** Data supplied follows **

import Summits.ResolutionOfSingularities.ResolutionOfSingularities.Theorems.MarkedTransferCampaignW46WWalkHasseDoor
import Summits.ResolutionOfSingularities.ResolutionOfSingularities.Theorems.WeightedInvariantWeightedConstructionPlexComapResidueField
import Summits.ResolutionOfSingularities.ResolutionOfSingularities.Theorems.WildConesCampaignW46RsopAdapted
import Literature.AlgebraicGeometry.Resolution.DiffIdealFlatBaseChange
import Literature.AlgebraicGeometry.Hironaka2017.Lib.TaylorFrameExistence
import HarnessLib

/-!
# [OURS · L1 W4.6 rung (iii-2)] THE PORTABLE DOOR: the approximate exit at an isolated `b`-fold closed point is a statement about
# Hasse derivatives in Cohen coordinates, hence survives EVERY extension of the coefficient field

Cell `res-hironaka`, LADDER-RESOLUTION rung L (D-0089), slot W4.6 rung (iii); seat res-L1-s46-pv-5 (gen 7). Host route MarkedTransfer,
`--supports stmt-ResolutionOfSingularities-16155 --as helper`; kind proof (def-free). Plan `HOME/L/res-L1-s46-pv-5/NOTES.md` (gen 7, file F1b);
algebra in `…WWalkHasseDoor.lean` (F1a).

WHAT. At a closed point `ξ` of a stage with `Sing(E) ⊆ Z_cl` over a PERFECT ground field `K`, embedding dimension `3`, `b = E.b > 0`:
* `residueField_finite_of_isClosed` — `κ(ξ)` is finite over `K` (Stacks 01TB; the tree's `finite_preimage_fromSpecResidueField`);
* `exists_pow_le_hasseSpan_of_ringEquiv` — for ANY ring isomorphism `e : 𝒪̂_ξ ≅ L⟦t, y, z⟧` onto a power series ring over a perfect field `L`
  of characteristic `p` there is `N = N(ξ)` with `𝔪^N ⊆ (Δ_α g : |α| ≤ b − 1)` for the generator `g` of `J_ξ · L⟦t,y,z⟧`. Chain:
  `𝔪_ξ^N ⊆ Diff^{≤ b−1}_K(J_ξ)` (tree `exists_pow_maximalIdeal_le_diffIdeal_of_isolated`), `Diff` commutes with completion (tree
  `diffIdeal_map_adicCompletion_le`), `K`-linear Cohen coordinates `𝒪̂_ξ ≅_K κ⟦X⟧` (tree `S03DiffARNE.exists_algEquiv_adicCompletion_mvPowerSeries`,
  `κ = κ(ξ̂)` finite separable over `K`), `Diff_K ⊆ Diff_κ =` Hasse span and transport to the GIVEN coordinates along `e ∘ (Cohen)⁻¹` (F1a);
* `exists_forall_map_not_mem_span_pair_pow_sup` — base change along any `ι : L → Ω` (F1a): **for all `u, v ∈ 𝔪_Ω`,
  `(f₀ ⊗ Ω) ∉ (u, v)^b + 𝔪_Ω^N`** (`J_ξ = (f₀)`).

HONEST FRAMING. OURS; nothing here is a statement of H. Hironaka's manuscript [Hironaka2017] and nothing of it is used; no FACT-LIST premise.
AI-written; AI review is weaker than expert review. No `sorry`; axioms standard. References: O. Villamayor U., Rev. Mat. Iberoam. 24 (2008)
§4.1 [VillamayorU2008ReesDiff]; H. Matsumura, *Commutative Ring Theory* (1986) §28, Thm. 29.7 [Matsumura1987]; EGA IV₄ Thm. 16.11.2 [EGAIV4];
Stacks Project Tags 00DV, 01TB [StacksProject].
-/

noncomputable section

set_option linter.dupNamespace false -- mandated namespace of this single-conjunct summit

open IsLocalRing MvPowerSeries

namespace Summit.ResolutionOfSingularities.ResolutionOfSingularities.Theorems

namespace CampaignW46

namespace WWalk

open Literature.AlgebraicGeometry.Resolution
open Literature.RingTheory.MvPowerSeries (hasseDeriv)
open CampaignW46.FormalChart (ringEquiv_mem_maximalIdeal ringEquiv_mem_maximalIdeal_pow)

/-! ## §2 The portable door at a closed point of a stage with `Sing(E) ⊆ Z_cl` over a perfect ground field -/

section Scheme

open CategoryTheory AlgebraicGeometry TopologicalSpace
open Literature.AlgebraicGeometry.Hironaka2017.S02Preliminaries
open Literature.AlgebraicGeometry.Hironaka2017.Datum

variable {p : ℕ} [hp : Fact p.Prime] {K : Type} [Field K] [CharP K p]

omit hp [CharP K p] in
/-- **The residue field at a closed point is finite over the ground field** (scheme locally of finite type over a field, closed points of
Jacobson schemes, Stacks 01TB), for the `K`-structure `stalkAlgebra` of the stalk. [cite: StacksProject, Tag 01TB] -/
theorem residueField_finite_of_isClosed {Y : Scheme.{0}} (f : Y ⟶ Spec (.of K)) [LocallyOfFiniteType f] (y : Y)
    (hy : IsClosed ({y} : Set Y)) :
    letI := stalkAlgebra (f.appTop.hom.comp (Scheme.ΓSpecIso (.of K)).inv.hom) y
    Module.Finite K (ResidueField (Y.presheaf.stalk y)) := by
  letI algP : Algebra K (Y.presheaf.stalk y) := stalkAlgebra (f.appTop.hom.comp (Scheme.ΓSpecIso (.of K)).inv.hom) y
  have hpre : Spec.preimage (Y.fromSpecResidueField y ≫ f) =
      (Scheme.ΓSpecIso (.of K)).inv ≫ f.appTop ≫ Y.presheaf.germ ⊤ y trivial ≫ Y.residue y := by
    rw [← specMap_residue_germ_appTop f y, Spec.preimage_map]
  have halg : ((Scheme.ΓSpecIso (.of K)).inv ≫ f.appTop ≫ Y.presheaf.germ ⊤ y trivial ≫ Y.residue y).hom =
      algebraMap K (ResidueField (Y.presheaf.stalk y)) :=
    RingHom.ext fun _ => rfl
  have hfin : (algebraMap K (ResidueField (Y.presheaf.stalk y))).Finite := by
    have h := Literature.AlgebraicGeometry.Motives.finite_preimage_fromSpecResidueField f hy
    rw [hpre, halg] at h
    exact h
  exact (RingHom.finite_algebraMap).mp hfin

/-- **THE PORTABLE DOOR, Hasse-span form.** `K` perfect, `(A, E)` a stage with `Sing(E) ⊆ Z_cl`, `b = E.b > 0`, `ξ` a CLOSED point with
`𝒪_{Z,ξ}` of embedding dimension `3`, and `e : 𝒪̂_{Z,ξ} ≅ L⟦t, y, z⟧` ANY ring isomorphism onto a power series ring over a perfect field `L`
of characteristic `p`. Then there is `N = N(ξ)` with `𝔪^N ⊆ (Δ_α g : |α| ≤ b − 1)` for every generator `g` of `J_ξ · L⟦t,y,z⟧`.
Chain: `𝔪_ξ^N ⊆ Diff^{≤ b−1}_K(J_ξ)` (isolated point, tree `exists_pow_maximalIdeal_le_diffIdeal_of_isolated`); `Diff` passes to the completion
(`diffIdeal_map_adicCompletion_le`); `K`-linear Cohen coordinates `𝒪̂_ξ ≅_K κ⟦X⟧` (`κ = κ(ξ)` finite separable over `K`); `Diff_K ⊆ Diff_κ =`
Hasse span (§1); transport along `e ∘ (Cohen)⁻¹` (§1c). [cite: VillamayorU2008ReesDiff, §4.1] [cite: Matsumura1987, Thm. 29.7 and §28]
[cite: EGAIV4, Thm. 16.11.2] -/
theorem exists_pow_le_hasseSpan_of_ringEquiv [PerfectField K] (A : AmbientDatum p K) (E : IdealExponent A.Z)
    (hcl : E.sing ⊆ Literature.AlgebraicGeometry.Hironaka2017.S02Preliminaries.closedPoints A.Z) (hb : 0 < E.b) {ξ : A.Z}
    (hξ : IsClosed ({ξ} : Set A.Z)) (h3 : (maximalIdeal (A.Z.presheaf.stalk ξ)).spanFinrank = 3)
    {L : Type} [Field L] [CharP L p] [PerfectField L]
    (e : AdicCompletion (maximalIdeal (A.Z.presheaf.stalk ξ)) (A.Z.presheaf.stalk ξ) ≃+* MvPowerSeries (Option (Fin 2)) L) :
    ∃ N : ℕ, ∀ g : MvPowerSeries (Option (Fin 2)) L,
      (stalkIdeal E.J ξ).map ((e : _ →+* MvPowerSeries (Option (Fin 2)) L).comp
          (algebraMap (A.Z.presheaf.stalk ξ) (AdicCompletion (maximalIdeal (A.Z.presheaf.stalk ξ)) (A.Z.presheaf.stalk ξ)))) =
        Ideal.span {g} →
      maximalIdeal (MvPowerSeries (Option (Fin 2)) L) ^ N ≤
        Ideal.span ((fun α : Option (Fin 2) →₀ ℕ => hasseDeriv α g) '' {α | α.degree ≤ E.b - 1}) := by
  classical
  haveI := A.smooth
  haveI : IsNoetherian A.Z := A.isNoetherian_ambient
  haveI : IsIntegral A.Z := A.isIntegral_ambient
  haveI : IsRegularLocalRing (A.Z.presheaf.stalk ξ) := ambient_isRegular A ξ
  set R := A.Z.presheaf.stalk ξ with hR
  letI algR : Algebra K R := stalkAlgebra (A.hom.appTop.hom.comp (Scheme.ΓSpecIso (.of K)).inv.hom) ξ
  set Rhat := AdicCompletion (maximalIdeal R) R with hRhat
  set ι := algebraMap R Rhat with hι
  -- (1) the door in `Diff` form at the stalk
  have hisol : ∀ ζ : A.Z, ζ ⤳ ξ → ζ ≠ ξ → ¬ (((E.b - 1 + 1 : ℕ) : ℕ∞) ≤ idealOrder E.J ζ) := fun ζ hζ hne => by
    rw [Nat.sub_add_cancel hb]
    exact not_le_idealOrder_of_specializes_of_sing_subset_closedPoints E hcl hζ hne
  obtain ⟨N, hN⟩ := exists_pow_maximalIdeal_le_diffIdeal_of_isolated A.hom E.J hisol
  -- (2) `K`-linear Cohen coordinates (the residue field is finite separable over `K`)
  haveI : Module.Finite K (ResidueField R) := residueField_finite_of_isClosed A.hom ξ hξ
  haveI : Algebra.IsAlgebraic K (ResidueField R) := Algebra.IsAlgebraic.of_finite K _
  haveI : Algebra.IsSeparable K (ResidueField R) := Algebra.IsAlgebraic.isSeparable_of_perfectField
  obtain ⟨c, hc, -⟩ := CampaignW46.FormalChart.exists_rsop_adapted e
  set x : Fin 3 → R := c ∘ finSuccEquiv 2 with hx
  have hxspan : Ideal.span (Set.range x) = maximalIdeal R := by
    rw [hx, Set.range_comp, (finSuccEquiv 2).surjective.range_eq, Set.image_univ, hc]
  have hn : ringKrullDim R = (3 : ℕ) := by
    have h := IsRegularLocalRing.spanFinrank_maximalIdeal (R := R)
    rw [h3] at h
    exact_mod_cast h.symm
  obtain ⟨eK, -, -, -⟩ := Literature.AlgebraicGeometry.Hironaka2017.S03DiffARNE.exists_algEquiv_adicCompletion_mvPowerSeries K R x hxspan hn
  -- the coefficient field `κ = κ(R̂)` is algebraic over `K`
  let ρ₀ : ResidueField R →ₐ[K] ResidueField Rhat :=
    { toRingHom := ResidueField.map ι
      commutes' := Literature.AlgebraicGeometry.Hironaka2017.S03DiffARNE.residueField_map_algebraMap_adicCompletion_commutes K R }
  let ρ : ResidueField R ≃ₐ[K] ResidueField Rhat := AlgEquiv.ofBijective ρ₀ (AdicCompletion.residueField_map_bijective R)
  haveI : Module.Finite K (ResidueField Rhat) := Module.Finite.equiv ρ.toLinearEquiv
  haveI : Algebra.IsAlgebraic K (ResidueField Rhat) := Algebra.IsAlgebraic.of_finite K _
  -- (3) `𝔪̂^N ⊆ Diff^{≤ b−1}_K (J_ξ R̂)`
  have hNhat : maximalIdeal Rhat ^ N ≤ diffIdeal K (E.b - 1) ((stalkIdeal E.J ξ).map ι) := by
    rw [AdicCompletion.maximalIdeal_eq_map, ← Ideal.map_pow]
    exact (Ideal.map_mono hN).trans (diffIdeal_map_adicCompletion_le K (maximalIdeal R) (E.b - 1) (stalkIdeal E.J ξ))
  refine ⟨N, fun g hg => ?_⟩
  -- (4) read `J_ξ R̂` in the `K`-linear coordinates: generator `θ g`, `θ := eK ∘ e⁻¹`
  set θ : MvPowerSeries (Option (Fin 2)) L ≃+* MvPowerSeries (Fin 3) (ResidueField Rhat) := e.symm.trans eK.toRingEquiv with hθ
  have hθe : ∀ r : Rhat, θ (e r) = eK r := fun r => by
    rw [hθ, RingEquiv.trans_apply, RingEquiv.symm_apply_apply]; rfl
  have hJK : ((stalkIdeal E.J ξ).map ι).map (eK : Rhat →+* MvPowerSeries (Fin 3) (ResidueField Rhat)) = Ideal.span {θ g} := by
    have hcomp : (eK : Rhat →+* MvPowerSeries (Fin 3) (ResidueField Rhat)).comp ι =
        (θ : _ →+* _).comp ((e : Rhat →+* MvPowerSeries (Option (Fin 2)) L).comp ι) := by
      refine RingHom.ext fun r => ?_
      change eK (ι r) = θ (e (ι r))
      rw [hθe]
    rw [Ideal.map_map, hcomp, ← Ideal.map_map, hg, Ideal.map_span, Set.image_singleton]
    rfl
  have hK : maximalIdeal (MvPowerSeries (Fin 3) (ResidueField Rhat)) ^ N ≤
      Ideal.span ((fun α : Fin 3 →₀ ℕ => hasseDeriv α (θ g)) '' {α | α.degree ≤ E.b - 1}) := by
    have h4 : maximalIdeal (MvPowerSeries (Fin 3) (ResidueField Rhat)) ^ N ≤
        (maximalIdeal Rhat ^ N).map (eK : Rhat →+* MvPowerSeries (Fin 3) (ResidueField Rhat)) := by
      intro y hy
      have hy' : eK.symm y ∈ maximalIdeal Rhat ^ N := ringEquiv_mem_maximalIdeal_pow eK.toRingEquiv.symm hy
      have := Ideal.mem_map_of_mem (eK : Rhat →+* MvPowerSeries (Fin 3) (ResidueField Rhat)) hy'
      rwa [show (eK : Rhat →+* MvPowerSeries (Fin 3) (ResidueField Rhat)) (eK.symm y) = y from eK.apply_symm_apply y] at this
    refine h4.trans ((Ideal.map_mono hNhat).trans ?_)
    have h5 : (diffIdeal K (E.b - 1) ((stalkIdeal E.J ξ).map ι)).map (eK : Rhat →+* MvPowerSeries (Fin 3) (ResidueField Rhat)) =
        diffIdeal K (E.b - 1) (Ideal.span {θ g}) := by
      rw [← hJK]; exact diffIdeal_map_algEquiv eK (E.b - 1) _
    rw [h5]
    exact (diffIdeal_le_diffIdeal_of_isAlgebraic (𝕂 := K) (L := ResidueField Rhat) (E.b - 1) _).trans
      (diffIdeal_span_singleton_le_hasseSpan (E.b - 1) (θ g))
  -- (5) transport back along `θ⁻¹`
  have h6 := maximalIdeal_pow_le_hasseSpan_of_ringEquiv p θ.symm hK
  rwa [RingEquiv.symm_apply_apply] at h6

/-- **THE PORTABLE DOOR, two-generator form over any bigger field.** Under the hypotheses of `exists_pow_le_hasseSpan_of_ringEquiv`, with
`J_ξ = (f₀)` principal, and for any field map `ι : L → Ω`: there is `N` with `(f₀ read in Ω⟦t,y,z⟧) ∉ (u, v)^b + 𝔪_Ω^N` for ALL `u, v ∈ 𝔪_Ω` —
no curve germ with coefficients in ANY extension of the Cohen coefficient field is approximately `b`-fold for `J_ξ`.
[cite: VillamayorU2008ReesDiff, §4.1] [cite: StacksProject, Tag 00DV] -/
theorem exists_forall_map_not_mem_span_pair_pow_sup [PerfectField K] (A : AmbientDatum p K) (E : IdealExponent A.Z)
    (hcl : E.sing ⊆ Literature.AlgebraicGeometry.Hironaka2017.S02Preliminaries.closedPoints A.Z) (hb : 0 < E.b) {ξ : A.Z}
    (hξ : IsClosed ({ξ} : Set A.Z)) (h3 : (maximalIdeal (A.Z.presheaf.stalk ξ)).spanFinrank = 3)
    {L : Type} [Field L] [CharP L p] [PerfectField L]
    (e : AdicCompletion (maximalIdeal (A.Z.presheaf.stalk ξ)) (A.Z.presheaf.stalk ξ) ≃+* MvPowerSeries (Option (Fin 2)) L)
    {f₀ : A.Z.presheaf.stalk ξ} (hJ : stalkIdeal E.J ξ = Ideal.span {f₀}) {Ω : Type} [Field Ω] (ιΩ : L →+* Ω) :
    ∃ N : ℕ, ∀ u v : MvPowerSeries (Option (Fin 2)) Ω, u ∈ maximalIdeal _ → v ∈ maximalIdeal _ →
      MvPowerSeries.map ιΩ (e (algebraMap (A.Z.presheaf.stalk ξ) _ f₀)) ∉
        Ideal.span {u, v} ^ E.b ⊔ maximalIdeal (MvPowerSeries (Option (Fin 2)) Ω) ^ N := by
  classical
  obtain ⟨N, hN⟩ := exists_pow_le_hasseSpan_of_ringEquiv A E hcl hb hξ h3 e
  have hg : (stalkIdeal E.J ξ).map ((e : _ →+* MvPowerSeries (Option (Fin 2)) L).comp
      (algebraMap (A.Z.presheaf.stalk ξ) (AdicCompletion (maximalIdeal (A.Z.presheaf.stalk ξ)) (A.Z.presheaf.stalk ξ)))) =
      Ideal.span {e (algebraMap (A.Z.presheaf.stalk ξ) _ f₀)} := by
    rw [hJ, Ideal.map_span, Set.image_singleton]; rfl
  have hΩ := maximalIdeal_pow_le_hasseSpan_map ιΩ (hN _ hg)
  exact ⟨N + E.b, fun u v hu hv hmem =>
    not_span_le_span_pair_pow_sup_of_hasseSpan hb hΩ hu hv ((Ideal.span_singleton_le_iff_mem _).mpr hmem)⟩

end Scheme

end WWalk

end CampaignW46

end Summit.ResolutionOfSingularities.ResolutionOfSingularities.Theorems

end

** End of Data supplied **

* _Problem to work on_
Copy every line where the word "refine" is present in the entries above.

* _Solution to the problem_
  refine ⟨N, fun g hg => ?_⟩
      refine RingHom.ext fun r => ?_
    refine h4.trans ((Ideal.map_mono hNhat).trans ?_)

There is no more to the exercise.